Frequently Asked Questions (FAQ)

Q. Why are WordPress sites hacked?

In search of vulnerable WordPress sites, malicious users search the internet. WordPress websites can be attacked if they are not protected by a WordPress firewall and are not following WordPress security best practices.

Q. What is the right way to scan WordPress plugins for malware?

Your WordPress site can be scanned for malware for free using Site Check. WordPress plugins should be updated regularly and all unused plugins removed. You can also monitor, protect, and respond to your website using our security and maintenance options.

Q. How do I find malicious code in WordPress?

Your WordPress site can be scanned for malicious code for free using Site Check. When you suspect your WordPress website is infected with malware, we recommend reinstalling the core files. Sign up for Malwarecare and submit a malware removal request if you want to make sure your website is clean.

Q. What is the best way to protect my WordPress site from malware?

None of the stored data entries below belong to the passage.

/-- **A proper regular modification of a smooth projective complex `(n+1)`-fold which is an
isomorphism over a non-empty open and projective over `ℂ` is a birational morphism of smooth
projective `(n+1)`-folds** (the shape in which the tree's log resolution
`Resolution.exists_logResolution_of_isClosed` hands over its total space): `X'` is smooth over `ℂ`
because regular (`smooth_of_isRegular_of_perfectField`), of dimension `n + 1` because isomorphic to
`X` over the dense open `X ∖ Z` (`topologicalKrullDim_eq_of_isOpenImmersion`), and geometrically
irreducible because integral over `ℂ = ℂ̄` (`geometricallyIntegral_of_isAlgClosed`).
[cite: Kollar2007, Thm. 3.21 (p. 124)] [cite: Hartshorne1977, II Ex. 3.20] -/
theorem isSmoothProjective_and_isBirational_of_modification {n : ℕ} {X : SchemeOver ℂ}
    (hX : IsSmoothProjective (n + 1) X) {Z : Set X.left} (hZ : IsClosed Z) (hZne : Z ≠ Set.univ)
    {W' : Scheme.{0}} (f : W' ⟶ X.left) [IsIntegral W'] (hreg : Scheme.IsRegular W')
    [IsIso (f ∣_ ⟨Zᶜ, hZ.isOpen_compl⟩)] (hprojW' : IsProjectiveOver (Over.mk (f ≫ X.hom))) :
    IsSmoothProjective (n + 1) (Over.mk (f ≫ X.hom) : SchemeOver ℂ) ∧
      Literature.AlgebraicGeometry.Resolution.IsBirational f := by
  classical
  haveI := hX.smoothOfRelativeDimension
  haveI : Smooth X.hom := SmoothOfRelativeDimension.smooth (n + 1) X.hom
  haveI := hX.geometricallyIrreducible
  haveI : IrreducibleSpace X.left := GeometricallyIrreducible.irreducibleSpace_of_subsingleton X.hom
  haveI : IsProper X.hom := IsSmoothProjective.isProper_holds hX
  haveI : IsLocallyNoetherian X.left := LocallyOfFiniteType.isLocallyNoetherian X.hom
  haveI : IsReduced X.left :=
    (Scheme.IsRegular.of_smooth X.hom (Scheme.isRegular_Spec (CommRingCat.of ℂ))).isReduced
  haveI : IsIntegral X.left := isIntegral_of_irreducibleSpace_of_isReduced X.left
  -- `W'` is smooth over `ℂ` of some relative dimension `d`
  haveI : IsProper (f ≫ X.hom) :=
    IsProjectiveOver.isProper (X := (Over.mk (f ≫ X.hom) : SchemeOver ℂ)) hprojW'
  haveI : Smooth (f ≫ X.hom) := smooth_of_isRegular_of_perfectField (f ≫ X.hom) hreg
  obtain ⟨d, hd⟩ := exists_smoothOfRelativeDimension_of_smooth (f ≫ X.hom)
  haveI := hd
  -- `d = n + 1`: `W' ⊇ f⁻¹(X ∖ Z) ≅ X ∖ Z ⊆ X`, non-empty opens of irreducible varieties
  set U : X.left.Opens := ⟨Zᶜ, hZ.isOpen_compl⟩ with hUdef
  have hUne : (U : Set X.left).Nonempty := by
    rw [Set.nonempty_iff_ne_empty]
    intro h
    apply hZne
    have h' : (Zᶜ : Set X.left) = ∅ := h
    rw [← compl_compl Z, h', Set.compl_empty]
  haveI : Nonempty U := by
    obtain ⟨x, hx⟩ := hUne
    exact ⟨⟨x, hx⟩⟩
  haveI hne' : Nonempty (f ⁻¹ᵁ U) := by
    obtain ⟨u⟩ := (inferInstance : Nonempty U)
    obtain ⟨u', _⟩ := (Scheme.homeoOfIso (asIso (f ∣_ U))).surjective u
    exact ⟨u'⟩
  have hdim : d = n + 1 := by
    have h1 : topologicalKrullDim X.left = ((n + 1 : ℕ) : WithBot ℕ∞) :=
      topologicalKrullDim_eq_of_smoothOfRelativeDimension X.hom (n + 1)
    have h2 : topologicalKrullDim W' = (d : WithBot ℕ∞) :=
      topologicalKrullDim_eq_of_smoothOfRelativeDimension (f ≫ X.hom) d
    have h3 : topologicalKrullDim U = topologicalKrullDim X.left :=
      topologicalKrullDim_eq_of_isOpenImmersion X.hom U.ι
    have h4 : topologicalKrullDim ↥(f ⁻¹ᵁ U) = topologicalKrullDim W' :=
      topologicalKrullDim_eq_of_isOpenImmersion (f ≫ X.hom) (f ⁻¹ᵁ U).ι
    have h5 : topologicalKrullDim ↥(f ⁻¹ᵁ U) = topologicalKrullDim U :=
      IsHomeomorph.topologicalKrullDim_eq (f ∣_ U).base
        (Scheme.homeoOfIso (asIso (f ∣_ U))).isHomeomorph
    rw [h4, h2, h3, h1] at h5
    exact_mod_cast h5
  subst hdim
  haveI := geometricallyIntegral_of_isAlgClosed (f ≫ X.hom)
  have hgi : GeometricallyIrreducible (f ≫ X.hom) := inferInstance
  refine ⟨⟨hd, hprojW', hgi⟩, U, U.2.dense hUne, ?_, inferInstance⟩
  obtain ⟨u'⟩ := hne'
  exact (f ⁻¹ᵁ U).2.dense ⟨u'.1, u'.2⟩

A good way to secure your WordPress site is to update the software, enforce strong passwords, and implement 2FA (two-factor authentication) for login and access to third-party services such as Adobe Acrobat and Microsoft Mail Chimp.

Conclusion

It is highly recommended that you hire a professional to clean your WordPress admin if you are unable to log in due to the hack.

We malwarecare, understand the impact of website security, vulnerabilities, and traffic drops. That’s why we’re ready to handle all your security demands at an affordable price.